#### [RECORDS SUPPLIED]
···
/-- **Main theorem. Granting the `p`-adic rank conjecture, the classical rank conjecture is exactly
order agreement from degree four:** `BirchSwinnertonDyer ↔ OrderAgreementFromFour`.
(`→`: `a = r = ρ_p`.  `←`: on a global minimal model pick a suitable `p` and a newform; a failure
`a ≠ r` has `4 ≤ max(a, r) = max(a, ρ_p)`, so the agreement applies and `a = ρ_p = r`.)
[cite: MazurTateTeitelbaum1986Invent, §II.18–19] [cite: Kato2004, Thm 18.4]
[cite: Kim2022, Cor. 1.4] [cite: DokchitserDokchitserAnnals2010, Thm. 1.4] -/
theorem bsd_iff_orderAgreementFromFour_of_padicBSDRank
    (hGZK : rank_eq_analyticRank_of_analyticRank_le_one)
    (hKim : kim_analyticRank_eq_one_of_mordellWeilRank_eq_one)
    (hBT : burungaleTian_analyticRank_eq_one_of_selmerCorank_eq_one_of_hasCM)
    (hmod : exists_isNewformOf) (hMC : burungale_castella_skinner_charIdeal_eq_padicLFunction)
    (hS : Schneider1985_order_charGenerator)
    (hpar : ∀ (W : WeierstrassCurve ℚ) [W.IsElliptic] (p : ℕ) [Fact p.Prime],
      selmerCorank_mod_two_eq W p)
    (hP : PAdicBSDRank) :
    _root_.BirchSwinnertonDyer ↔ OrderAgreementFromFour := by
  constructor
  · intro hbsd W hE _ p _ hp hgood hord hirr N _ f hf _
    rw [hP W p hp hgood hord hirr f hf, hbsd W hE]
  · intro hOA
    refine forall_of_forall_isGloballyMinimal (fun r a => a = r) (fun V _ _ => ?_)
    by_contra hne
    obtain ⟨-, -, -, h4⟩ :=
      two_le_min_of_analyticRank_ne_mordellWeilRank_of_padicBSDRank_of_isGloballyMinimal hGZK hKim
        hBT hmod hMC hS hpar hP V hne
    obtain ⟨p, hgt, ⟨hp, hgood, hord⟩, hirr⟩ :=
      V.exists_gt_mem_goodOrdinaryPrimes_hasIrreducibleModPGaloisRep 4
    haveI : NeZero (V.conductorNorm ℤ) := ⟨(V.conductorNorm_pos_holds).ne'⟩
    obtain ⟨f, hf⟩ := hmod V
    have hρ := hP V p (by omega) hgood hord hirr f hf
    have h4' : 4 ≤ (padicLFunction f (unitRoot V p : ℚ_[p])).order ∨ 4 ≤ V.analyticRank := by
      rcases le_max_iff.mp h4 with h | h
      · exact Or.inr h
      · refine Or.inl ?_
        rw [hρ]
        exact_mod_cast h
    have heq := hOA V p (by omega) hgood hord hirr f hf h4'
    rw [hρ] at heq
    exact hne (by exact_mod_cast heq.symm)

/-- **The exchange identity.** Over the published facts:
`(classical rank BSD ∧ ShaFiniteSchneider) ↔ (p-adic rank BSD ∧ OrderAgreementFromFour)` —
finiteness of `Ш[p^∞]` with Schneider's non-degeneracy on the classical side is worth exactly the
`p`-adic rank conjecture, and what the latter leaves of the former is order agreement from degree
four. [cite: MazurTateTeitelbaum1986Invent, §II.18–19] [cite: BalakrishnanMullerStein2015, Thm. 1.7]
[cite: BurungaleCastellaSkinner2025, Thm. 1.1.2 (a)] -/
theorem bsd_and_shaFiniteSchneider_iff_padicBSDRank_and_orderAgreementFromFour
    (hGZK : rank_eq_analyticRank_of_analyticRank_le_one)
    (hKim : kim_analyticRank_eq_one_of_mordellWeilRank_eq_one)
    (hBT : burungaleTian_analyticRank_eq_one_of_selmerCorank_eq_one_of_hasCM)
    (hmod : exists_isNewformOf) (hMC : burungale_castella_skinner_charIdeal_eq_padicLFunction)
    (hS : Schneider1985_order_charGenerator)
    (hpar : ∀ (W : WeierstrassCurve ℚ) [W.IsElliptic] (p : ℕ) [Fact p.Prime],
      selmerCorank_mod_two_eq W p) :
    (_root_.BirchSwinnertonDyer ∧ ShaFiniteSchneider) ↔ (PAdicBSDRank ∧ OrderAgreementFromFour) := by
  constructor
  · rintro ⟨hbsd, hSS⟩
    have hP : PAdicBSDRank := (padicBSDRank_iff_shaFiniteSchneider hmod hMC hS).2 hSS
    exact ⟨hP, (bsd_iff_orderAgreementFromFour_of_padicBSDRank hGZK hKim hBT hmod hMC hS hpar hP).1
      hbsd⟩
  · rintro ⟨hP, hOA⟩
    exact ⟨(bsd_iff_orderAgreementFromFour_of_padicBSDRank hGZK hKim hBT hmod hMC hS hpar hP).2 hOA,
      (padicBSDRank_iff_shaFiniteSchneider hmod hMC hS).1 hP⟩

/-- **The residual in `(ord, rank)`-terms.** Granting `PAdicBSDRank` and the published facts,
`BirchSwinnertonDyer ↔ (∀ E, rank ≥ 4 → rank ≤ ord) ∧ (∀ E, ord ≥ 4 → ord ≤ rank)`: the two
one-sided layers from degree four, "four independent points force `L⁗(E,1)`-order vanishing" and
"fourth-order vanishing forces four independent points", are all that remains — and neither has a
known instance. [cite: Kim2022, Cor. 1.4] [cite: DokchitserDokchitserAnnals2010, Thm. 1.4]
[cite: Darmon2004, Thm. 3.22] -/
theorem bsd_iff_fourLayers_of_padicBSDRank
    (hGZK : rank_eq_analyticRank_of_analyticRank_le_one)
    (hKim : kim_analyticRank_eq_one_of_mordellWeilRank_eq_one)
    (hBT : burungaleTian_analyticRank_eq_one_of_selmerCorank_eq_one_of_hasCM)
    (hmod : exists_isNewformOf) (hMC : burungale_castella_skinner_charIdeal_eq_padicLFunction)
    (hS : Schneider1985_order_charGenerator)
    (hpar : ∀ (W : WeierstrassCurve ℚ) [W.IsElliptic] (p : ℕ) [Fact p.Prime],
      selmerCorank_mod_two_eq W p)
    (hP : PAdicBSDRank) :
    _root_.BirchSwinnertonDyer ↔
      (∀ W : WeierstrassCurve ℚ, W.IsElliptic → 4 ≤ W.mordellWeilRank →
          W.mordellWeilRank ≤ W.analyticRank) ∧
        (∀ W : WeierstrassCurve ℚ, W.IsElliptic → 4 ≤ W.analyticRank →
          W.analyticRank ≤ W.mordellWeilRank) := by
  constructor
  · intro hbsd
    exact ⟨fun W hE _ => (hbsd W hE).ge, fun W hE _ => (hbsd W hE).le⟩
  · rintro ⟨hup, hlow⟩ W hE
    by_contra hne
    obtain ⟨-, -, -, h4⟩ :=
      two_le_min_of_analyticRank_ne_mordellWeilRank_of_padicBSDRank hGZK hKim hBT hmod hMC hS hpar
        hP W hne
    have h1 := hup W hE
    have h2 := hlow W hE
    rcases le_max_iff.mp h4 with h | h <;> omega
···
#### [PROBLEM TO SOLVE]
Without omitting anything, set down all the entries above again.

#### [YOUR SOLUTION]
/-- **Main theorem. Granting the `p`-adic rank conjecture, the classical rank conjecture is exactly
order agreement from degree four:** `BirchSwinnertonDyer ↔ OrderAgreementFromFour`.
(`→`: `a = r = ρ_p`.  `←`: on a global minimal model pick a suitable `p` and a newform; a failure
`a ≠ r` has `4 ≤ max(a, r) = max(a, ρ_p)`, so the agreement applies and `a = ρ_p = r`.)
[cite: MazurTateTeitelbaum1986Invent, §II.18–19] [cite: Kato2004, Thm 18.4]
[cite: Kim2022, Cor. 1.4] [cite: DokchitserDokchitserAnnals2010, Thm. 1.4] -/
theorem bsd_iff_orderAgreementFromFour_of_padicBSDRank
    (hGZK : rank_eq_analyticRank_of_analyticRank_le_one)
    (hKim : kim_analyticRank_eq_one_of_mordellWeilRank_eq_one)
    (hBT : burungaleTian_analyticRank_eq_one_of_selmerCorank_eq_one_of_hasCM)
    (hmod : exists_isNewformOf) (hMC : burungale_castella_skinner_charIdeal_eq_padicLFunction)
    (hS : Schneider1985_order_charGenerator)
    (hpar : ∀ (W : WeierstrassCurve ℚ) [W.IsElliptic] (p : ℕ) [Fact p.Prime],
      selmerCorank_mod_two_eq W p)
    (hP : PAdicBSDRank) :
    _root_.BirchSwinnertonDyer ↔ OrderAgreementFromFour := by
  constructor
  · intro hbsd W hE _ p _ hp hgood hord hirr N _ f hf _
    rw [hP W p hp hgood hord hirr f hf, hbsd W hE]
  · intro hOA
    refine forall_of_forall_isGloballyMinimal (fun r a => a = r) (fun V _ _ => ?_)
    by_contra hne
    obtain ⟨-, -, -, h4⟩ :=
      two_le_min_of_analyticRank_ne_mordellWeilRank_of_padicBSDRank_of_isGloballyMinimal hGZK hKim
        hBT hmod hMC hS hpar hP V hne
    obtain ⟨p, hgt, ⟨hp, hgood, hord⟩, hirr⟩ :=
      V.exists_gt_mem_goodOrdinaryPrimes_hasIrreducibleModPGaloisRep 4
    haveI : NeZero (V.conductorNorm ℤ) := ⟨(V.conductorNorm_pos_holds).ne'⟩
    obtain ⟨f, hf⟩ := hmod V
    have hρ := hP V p (by omega) hgood hord hirr f hf
    have h4' : 4 ≤ (padicLFunction f (unitRoot V p : ℚ_[p])).order ∨ 4 ≤ V.analyticRank := by
      rcases le_max_iff.mp h4 with h | h
      · exact Or.inr h
      · refine Or.inl ?_
        rw [hρ]
        exact_mod_cast h
    have heq := hOA V p (by omega) hgood hord hirr f hf h4'
    rw [hρ] at heq
    exact hne (by exact_mod_cast heq.symm)

/-- **The exchange identity.** Over the published facts:
`(classical rank BSD ∧ ShaFiniteSchneider) ↔ (p-adic rank BSD ∧ OrderAgreementFromFour)` —
finiteness of `Ш[p^∞]` with Schneider's non-degeneracy on the classical side is worth exactly the
`p`-adic rank conjecture, and what the latter leaves of the former is order agreement from degree
four. [cite: MazurTateTeitelbaum1986Invent, §II.18–19] [cite: BalakrishnanMullerStein2015, Thm. 1.7]
[cite: BurungaleCastellaSkinner2025, Thm. 1.1.2 (a)] -/
theorem bsd_and_shaFiniteSchneider_iff_padicBSDRank_and_orderAgreementFromFour
    (hGZK : rank_eq_analyticRank_of_analyticRank_le_one)
    (hKim : kim_analyticRank_eq_one_of_mordellWeilRank_eq_one)
    (hBT : burungaleTian_analyticRank_eq_one_of_selmerCorank_eq_one_of_hasCM)
    (hmod : exists_isNewformOf) (hMC : burungale_castella_skinner_charIdeal_eq_padicLFunction)
    (hS : Schneider1985_order_charGenerator)
    (hpar : ∀ (W : WeierstrassCurve ℚ) [W.IsElliptic] (p : ℕ) [Fact p.Prime],
      selmerCorank_mod_two_eq W p) :
    (_root_.BirchSwinnertonDyer ∧ ShaFiniteSchneider) ↔ (PAdicBSDRank ∧ OrderAgreementFromFour) := by
  constructor
  · rintro ⟨hbsd, hSS⟩
    have hP : PAdicBSDRank := (padicBSDRank_iff_shaFiniteSchneider hmod hMC hS).2 hSS
    exact ⟨hP, (bsd_iff_orderAgreementFromFour_of_padicBSDRank hGZK hKim hBT hmod hMC hS hpar hP).1
      hbsd⟩
  · rintro ⟨hP, hOA⟩
    exact ⟨(bsd_iff_orderAgreementFromFour_of_padicBSDRank hGZK hKim hBT hmod hMC hS hpar hP).2 hOA,
      (padicBSDRank_iff_shaFiniteSchneider hmod hMC hS).1 hP⟩

/-- **The residual in `(ord, rank)`-terms.** Granting `PAdicBSDRank` and the published facts,
`BirchSwinnertonDyer ↔ (∀ E, rank ≥ 4 → rank ≤ ord) ∧ (∀ E, ord ≥ 4 → ord ≤ rank)`: the two
one-sided layers from degree four, "four independent points force `L⁗(E,1)`-order vanishing" and
"fourth-order vanishing forces four independent points", are all that remains — and neither has a
known instance. [cite: Kim2022, Cor. 1.4] [cite: DokchitserDokchitserAnnals2010, Thm. 1.4]
[cite: Darmon2004, Thm. 3.22] -/
theorem bsd_iff_fourLayers_of_padicBSDRank
    (hGZK : rank_eq_analyticRank_of_analyticRank_le_one)
    (hKim : kim_analyticRank_eq_one_of_mordellWeilRank_eq_one)
    (hBT : burungaleTian_analyticRank_eq_one_of_selmerCorank_eq_one_of_hasCM)
    (hmod : exists_isNewformOf) (hMC : burungale_castella_skinner_charIdeal_eq_padicLFunction)
    (hS : Schneider1985_order_charGenerator)
    (hpar : ∀ (W : WeierstrassCurve ℚ) [W.IsElliptic] (p : ℕ) [Fact p.Prime],
      selmerCorank_mod_two_eq W p)
    (hP : PAdicBSDRank) :
    _root_.BirchSwinnertonDyer ↔
      (∀ W : WeierstrassCurve ℚ, W.IsElliptic → 4 ≤ W.mordellWeilRank →
          W.mordellWeilRank ≤ W.analyticRank) ∧
        (∀ W : WeierstrassCurve ℚ, W.IsElliptic → 4 ≤ W.analyticRank →
          W.analyticRank ≤ W.mordellWeilRank) := by
  constructor
  · intro hbsd
    exact ⟨fun W hE _ => (hbsd W hE).ge, fun W hE _ => (hbsd W hE).le⟩
  · rintro ⟨hup, hlow⟩ W hE
    by_contra hne
    obtain ⟨-, -, -, h4⟩ :=
      two_le_min_of_analyticRank_ne_mordellWeilRank_of_padicBSDRank hGZK hKim hBT hmod hMC hS hpar
        hP W hne
    have h1 := hup W hE
    have h2 := hlow W hE
    rcases le_max_iff.mp h4 with h | h <;> omega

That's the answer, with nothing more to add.